[EXERCISE]: Go through the data underneath and report how many lines hold the string "have", giving only the number.

[Saved entries]:
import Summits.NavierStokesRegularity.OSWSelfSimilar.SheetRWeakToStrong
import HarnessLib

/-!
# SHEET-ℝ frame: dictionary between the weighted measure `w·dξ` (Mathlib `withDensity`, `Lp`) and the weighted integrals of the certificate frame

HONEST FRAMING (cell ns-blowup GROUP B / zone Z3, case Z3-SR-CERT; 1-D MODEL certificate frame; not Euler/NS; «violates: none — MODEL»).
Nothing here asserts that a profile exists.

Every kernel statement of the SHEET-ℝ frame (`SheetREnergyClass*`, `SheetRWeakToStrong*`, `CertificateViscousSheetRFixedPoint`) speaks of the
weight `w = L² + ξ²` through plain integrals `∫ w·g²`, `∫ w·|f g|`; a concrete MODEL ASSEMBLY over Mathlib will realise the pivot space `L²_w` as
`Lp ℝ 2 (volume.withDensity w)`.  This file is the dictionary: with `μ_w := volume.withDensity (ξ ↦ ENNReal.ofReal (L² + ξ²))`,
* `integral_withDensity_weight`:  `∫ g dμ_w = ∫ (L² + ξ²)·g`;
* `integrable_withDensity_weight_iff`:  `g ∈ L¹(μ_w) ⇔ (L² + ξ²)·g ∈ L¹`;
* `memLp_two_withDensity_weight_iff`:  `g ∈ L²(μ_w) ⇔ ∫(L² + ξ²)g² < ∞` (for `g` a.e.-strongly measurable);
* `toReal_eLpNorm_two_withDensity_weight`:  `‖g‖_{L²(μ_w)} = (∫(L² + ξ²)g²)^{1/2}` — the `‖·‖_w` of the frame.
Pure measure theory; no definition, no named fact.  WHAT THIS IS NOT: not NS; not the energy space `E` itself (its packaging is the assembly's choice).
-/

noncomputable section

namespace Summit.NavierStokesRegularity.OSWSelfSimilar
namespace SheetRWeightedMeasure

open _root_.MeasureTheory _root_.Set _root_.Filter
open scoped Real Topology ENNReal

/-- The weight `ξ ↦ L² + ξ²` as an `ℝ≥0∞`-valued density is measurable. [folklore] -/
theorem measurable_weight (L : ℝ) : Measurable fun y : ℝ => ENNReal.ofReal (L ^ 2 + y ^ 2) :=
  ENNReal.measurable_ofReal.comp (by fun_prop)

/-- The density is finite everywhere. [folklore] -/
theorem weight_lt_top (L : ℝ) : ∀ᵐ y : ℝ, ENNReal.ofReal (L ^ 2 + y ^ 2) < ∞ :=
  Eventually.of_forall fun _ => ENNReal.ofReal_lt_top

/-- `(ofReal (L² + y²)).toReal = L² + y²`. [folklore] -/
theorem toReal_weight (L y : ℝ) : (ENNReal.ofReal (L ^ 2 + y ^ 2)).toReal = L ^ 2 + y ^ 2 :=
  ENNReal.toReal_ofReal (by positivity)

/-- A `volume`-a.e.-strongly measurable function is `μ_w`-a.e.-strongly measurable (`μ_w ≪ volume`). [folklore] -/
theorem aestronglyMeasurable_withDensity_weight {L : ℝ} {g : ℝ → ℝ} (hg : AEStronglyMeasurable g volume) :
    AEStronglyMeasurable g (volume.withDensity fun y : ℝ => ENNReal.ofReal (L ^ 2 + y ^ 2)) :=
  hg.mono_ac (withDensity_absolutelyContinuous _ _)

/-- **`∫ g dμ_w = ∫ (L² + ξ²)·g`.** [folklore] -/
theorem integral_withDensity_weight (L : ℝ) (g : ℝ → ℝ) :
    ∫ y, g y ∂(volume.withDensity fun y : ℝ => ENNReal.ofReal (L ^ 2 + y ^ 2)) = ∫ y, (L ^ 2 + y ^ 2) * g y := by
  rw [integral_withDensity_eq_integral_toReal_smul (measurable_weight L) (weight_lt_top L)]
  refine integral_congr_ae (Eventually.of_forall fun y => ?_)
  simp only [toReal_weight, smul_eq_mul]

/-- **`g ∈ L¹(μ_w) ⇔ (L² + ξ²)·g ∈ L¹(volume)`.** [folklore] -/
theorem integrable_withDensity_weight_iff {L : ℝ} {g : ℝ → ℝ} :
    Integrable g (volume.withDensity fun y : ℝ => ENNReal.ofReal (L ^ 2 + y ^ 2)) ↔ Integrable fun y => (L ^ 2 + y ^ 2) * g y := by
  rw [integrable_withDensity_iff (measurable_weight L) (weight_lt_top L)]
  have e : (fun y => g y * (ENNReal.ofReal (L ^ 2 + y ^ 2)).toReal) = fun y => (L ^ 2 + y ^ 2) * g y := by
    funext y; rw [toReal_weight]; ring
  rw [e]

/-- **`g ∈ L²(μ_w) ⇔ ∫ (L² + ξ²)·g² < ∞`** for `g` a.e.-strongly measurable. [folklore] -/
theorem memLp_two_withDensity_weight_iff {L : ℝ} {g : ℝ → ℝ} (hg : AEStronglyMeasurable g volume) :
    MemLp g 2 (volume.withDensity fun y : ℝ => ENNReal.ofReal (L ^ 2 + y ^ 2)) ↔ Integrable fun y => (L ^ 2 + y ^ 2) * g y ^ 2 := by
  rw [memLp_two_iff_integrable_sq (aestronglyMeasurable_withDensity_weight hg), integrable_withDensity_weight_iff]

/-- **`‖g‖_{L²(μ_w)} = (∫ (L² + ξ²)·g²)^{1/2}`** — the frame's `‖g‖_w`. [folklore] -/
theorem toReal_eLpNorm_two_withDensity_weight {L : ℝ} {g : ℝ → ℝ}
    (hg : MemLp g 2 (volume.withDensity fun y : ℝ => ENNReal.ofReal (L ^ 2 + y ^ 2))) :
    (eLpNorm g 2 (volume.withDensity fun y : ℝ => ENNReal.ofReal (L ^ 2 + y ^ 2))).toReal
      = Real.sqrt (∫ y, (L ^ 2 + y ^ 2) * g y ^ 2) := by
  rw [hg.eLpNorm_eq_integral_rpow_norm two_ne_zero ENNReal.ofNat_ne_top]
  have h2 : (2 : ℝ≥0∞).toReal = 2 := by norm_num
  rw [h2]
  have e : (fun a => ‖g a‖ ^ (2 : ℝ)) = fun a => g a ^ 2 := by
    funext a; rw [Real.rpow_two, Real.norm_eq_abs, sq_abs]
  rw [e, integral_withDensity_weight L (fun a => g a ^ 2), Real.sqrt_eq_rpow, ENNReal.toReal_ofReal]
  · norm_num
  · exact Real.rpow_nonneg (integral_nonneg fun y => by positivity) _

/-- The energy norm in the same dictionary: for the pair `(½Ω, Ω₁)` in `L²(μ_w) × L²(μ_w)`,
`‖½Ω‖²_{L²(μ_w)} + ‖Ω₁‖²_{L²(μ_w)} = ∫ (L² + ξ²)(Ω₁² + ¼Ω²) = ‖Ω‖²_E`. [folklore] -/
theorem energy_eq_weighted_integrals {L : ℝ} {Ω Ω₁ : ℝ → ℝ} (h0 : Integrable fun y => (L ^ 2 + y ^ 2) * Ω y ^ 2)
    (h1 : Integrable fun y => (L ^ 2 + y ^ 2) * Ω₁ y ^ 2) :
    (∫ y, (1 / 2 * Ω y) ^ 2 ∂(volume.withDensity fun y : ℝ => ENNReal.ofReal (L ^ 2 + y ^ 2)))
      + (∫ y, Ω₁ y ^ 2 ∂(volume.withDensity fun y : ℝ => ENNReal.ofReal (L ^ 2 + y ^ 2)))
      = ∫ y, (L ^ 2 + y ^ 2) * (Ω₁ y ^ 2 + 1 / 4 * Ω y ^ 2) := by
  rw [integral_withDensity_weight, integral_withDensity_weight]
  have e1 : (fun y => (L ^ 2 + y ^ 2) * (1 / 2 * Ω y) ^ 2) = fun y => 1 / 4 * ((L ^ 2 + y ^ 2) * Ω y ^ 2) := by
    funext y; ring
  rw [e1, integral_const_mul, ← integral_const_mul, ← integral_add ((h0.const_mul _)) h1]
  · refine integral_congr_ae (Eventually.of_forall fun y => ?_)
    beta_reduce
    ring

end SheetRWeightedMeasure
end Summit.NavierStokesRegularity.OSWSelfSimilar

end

...

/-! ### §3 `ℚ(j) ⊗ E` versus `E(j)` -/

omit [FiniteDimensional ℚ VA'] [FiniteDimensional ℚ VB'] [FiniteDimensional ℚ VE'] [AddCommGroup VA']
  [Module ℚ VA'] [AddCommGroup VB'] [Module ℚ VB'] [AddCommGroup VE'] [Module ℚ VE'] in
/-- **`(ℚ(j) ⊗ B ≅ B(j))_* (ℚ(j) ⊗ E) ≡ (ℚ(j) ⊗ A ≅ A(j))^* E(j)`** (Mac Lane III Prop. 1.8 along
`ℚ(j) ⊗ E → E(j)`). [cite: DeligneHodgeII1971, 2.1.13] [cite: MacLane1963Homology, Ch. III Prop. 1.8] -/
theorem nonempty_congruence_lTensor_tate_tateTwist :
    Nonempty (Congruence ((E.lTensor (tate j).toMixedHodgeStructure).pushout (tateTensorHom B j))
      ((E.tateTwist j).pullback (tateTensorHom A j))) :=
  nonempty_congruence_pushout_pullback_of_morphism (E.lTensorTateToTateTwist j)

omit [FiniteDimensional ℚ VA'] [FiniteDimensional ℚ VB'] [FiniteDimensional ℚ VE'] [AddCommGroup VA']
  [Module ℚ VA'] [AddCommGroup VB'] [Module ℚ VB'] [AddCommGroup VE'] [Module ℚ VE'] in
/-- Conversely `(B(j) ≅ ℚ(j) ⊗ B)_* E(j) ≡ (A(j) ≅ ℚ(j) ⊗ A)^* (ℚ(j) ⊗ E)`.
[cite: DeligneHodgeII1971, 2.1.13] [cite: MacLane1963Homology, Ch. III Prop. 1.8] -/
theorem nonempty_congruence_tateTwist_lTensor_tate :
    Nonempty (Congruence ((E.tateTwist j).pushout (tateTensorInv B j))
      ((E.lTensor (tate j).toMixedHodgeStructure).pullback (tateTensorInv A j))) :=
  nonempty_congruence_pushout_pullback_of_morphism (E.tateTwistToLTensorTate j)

[EXPECTED OUTPUT]: 4